**WHAT THE EXERCISE ASKS**
Filter the entries for the string "CONTINUATION". Copy each line that has it.

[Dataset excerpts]
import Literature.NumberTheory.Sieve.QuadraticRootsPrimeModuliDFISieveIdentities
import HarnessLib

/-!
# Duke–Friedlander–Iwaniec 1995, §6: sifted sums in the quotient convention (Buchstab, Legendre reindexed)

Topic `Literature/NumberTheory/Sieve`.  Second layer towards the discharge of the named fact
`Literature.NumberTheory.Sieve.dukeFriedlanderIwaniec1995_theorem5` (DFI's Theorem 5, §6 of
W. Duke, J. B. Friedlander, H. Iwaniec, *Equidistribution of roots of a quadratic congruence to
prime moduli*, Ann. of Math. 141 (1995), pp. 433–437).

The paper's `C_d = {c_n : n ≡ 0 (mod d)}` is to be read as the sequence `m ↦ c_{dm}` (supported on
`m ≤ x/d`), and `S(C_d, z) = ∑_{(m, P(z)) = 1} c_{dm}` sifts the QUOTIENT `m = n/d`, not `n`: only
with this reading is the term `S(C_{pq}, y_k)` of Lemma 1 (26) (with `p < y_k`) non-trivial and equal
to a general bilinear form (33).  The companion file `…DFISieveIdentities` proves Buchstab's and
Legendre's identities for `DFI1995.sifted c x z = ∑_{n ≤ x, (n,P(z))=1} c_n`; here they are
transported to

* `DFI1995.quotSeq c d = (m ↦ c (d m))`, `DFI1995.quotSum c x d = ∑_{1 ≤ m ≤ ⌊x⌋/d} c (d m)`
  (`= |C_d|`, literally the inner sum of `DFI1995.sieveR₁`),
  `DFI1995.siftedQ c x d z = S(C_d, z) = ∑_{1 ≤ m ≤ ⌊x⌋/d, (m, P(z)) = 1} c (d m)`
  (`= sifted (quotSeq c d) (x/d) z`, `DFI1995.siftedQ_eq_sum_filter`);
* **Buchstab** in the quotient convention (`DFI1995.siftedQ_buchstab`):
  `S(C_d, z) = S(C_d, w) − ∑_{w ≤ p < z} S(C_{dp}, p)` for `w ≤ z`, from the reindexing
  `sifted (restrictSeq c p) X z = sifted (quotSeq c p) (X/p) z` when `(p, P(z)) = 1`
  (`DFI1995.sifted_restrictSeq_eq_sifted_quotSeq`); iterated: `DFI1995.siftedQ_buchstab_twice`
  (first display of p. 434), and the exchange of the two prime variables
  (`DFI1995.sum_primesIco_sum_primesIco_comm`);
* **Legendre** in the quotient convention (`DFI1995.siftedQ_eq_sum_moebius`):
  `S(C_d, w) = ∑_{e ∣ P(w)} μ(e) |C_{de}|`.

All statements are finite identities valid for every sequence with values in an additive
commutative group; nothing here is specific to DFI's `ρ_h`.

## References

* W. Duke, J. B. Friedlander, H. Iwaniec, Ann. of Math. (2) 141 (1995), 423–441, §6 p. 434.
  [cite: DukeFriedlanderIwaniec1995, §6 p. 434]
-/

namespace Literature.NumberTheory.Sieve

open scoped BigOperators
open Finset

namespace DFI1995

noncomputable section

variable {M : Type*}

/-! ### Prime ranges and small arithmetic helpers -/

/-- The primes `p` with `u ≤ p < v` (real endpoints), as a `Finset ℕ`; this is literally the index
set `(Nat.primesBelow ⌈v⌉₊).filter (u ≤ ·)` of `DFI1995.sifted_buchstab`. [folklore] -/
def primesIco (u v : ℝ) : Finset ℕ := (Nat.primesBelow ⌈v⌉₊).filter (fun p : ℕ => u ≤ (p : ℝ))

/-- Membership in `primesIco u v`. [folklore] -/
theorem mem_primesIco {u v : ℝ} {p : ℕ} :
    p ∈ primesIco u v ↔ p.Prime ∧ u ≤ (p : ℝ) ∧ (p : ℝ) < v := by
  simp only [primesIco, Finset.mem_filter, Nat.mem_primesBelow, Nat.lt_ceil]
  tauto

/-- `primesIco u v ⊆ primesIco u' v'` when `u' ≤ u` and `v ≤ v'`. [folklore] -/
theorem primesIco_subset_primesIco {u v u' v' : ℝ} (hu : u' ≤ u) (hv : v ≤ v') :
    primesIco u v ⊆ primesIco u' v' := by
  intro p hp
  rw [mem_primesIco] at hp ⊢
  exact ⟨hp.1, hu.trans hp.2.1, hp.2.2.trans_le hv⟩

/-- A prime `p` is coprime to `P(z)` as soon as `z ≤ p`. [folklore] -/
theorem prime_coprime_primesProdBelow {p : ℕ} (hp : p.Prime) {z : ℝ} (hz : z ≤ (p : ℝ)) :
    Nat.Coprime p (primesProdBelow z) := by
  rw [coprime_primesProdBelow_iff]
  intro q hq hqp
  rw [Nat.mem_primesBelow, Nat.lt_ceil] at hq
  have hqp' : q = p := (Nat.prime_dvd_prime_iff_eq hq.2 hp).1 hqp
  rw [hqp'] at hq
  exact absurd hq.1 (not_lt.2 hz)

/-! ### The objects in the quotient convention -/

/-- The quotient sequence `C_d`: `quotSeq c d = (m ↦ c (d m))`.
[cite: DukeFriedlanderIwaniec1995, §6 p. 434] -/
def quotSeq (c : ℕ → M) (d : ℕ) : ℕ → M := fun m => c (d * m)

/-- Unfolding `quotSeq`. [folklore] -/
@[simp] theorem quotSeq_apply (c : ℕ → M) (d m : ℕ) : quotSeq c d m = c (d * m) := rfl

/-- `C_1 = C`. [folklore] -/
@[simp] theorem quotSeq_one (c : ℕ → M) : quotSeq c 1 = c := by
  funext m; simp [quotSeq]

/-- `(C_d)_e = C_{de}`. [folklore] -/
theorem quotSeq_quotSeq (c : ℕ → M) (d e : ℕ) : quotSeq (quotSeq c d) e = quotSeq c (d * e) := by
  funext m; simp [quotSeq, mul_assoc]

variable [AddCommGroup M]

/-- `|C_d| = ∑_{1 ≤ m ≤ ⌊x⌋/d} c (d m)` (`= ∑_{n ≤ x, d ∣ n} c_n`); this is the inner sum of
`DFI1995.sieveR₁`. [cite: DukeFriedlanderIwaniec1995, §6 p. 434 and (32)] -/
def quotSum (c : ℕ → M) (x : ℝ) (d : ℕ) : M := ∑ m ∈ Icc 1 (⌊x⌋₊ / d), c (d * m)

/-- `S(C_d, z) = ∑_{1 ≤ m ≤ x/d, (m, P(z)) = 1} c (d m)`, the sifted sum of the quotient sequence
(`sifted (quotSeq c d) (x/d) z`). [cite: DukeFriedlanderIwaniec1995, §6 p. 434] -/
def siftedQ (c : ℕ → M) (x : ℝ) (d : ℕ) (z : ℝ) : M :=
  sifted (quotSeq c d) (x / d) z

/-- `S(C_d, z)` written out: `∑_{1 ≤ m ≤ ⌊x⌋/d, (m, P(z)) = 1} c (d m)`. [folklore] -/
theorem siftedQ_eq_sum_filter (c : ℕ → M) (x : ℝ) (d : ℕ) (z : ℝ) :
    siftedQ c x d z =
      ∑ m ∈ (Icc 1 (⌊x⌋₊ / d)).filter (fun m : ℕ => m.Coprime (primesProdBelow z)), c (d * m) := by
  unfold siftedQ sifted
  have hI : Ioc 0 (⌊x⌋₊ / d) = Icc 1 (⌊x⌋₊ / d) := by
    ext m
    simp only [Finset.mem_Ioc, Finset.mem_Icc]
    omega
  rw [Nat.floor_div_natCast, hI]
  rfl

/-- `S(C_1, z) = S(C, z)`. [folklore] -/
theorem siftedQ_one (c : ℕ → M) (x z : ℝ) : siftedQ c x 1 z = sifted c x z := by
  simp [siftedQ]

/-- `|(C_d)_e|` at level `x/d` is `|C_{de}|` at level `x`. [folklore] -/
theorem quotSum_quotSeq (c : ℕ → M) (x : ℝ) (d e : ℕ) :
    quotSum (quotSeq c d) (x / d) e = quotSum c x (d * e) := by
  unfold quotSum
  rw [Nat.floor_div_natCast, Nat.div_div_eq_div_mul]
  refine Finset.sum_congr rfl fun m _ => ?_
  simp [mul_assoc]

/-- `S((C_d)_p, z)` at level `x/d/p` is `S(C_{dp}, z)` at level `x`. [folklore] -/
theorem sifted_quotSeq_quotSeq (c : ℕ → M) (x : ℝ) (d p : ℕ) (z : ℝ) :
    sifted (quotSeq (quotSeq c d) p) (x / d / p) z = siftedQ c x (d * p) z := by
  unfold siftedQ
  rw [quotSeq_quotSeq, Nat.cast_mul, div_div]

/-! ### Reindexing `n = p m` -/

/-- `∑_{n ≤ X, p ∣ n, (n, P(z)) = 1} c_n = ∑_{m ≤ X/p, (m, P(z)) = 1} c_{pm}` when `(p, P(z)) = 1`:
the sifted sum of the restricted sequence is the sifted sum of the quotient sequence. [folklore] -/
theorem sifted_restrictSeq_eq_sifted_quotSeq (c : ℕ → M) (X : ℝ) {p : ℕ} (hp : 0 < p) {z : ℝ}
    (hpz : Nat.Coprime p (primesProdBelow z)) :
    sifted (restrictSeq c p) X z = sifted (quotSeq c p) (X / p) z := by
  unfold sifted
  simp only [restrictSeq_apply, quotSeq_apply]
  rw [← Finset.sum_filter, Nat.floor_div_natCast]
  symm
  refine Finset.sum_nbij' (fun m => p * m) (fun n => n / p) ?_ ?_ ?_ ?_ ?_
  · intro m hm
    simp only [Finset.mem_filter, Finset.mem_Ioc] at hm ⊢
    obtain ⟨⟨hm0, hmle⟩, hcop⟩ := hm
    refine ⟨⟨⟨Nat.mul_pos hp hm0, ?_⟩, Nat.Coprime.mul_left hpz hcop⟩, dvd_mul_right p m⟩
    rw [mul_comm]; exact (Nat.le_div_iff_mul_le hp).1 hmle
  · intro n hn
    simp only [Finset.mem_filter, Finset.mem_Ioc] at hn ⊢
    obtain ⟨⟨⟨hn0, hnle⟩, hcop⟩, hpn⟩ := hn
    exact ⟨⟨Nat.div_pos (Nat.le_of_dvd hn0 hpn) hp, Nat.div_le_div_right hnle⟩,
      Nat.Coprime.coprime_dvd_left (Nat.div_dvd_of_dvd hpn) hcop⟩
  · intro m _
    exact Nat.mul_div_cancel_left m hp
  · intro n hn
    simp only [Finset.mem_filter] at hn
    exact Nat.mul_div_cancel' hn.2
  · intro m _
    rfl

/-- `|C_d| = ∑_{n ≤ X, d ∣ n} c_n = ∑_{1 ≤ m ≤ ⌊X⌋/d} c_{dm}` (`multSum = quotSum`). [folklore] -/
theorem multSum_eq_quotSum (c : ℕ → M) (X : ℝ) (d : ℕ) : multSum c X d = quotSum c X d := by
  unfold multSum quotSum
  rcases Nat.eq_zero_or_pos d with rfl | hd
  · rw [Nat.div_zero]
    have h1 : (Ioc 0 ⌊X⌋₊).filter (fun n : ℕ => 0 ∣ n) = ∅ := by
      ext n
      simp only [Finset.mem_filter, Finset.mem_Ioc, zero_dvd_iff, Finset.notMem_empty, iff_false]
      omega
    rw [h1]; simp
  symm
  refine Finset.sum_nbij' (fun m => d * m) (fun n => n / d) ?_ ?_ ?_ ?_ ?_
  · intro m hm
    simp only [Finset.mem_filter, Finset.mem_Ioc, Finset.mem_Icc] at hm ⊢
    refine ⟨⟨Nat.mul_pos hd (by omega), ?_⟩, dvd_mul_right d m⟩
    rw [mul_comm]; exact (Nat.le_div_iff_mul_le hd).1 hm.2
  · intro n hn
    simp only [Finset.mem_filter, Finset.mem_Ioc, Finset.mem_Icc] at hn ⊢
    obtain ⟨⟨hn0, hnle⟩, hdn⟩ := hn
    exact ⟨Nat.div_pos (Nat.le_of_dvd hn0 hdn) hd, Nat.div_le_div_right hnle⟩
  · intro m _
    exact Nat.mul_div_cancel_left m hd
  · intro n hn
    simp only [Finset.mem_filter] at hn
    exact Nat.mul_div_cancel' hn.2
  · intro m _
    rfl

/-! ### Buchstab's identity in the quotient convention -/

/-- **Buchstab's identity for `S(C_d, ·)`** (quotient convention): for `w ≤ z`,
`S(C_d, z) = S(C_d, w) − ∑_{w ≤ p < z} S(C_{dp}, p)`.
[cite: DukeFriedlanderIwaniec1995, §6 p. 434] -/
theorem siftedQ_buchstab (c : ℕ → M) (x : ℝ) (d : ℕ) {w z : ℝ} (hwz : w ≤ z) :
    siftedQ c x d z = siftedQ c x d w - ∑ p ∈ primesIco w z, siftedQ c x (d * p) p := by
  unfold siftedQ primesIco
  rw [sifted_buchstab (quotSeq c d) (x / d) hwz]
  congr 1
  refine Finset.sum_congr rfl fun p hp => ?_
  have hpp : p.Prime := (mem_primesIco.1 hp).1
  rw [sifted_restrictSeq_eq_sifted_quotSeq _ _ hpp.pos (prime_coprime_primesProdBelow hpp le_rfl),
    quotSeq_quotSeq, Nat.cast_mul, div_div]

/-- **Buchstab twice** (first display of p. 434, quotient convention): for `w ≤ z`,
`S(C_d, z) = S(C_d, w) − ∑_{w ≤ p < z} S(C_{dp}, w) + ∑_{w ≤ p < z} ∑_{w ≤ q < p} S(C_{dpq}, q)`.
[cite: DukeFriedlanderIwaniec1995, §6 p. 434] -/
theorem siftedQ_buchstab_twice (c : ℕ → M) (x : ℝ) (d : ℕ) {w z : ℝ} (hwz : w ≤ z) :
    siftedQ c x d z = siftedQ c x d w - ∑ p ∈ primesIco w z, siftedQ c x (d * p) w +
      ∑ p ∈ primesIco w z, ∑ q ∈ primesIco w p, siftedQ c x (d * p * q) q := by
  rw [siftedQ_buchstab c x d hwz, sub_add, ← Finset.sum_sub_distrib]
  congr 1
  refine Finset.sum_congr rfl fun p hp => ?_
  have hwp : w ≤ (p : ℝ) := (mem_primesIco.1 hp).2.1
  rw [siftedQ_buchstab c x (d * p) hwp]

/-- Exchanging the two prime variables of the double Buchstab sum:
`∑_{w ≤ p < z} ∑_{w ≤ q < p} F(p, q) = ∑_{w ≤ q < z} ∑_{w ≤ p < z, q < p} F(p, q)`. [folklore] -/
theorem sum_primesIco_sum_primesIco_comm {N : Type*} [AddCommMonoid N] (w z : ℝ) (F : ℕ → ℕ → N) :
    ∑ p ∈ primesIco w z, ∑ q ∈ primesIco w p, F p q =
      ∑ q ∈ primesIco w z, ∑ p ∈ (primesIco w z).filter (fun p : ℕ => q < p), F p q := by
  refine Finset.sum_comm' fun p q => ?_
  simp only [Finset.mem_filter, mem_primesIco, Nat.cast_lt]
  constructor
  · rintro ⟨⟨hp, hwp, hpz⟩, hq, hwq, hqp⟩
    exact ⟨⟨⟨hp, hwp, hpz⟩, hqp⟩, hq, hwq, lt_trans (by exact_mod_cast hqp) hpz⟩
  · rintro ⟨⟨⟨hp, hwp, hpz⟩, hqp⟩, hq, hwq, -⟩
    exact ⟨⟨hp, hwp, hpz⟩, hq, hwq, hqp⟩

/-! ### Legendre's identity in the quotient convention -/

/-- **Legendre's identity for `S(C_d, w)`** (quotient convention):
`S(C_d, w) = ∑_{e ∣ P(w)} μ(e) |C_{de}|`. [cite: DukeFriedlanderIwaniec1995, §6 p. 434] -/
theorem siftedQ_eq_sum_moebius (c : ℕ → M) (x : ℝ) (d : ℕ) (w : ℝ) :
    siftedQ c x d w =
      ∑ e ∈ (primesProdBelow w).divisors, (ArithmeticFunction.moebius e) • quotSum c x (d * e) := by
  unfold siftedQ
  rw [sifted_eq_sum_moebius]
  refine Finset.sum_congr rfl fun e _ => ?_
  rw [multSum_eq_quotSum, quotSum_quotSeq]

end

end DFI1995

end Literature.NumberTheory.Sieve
* * *
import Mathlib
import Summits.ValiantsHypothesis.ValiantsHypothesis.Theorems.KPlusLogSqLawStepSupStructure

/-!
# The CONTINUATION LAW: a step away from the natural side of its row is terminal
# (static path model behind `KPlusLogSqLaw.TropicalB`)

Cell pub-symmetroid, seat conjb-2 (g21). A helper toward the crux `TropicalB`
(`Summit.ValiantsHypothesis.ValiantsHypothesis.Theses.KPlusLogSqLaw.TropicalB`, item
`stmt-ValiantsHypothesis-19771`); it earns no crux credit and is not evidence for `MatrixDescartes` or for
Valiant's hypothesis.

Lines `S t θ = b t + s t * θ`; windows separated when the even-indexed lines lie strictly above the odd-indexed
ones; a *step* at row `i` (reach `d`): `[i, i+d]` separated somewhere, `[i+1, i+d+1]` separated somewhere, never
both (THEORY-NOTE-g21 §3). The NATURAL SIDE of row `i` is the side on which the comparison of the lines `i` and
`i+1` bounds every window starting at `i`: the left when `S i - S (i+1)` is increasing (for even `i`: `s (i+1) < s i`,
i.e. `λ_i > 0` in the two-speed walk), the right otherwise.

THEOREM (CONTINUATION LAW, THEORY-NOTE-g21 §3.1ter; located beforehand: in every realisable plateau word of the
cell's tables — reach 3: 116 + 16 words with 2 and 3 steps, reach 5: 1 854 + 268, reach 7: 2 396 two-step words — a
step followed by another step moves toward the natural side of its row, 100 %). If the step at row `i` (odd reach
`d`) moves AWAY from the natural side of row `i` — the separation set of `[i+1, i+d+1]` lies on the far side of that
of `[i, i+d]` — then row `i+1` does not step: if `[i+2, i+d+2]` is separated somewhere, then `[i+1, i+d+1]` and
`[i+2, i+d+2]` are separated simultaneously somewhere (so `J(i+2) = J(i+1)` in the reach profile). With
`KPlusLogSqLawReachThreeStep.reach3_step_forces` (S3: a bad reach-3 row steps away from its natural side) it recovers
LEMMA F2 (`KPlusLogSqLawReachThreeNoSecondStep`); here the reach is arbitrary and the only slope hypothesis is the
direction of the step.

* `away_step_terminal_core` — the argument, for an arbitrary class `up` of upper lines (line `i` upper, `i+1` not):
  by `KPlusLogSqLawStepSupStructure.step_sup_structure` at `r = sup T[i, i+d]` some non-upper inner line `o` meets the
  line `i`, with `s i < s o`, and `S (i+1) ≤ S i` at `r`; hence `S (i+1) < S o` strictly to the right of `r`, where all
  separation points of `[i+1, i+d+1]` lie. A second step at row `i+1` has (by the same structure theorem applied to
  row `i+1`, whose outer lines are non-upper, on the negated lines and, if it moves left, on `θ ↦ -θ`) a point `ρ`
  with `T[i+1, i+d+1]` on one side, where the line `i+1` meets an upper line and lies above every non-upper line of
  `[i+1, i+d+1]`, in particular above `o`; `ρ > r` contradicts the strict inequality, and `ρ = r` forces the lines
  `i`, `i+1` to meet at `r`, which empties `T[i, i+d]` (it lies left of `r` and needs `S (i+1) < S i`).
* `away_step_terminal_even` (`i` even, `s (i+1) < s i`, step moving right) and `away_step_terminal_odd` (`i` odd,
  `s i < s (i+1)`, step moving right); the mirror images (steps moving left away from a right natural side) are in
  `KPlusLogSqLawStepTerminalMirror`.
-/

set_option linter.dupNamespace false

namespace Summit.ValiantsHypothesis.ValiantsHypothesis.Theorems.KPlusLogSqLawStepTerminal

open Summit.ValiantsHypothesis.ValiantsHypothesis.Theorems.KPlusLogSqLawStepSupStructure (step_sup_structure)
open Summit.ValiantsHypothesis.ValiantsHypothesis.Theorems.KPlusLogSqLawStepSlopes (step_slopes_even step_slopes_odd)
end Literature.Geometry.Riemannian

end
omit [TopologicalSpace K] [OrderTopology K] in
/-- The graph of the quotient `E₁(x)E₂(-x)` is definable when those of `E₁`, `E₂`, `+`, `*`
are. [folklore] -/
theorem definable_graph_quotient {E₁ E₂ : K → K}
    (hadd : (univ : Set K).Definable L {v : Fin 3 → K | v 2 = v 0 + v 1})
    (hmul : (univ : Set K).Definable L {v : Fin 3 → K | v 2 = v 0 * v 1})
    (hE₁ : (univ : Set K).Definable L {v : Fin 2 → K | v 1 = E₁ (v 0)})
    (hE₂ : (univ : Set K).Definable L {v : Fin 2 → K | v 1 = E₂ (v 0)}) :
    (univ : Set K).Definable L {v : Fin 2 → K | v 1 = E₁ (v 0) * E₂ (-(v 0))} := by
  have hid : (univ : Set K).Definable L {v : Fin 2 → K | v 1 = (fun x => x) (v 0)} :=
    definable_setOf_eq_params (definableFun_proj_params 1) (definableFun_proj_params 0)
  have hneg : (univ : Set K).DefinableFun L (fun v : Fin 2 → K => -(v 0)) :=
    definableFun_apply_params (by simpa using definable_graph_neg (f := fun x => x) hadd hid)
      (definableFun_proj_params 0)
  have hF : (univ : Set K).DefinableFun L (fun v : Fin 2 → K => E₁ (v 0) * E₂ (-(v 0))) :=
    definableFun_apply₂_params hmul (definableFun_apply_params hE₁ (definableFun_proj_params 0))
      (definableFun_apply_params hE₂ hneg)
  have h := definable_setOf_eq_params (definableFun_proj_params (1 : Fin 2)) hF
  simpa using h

**ANSWER TO THE EXERCISE**
# The CONTINUATION LAW: a step away from the natural side of its row is terminal
THEOREM (CONTINUATION LAW, THEORY-NOTE-g21 §3.1ter; located beforehand: in every realisable plateau word of the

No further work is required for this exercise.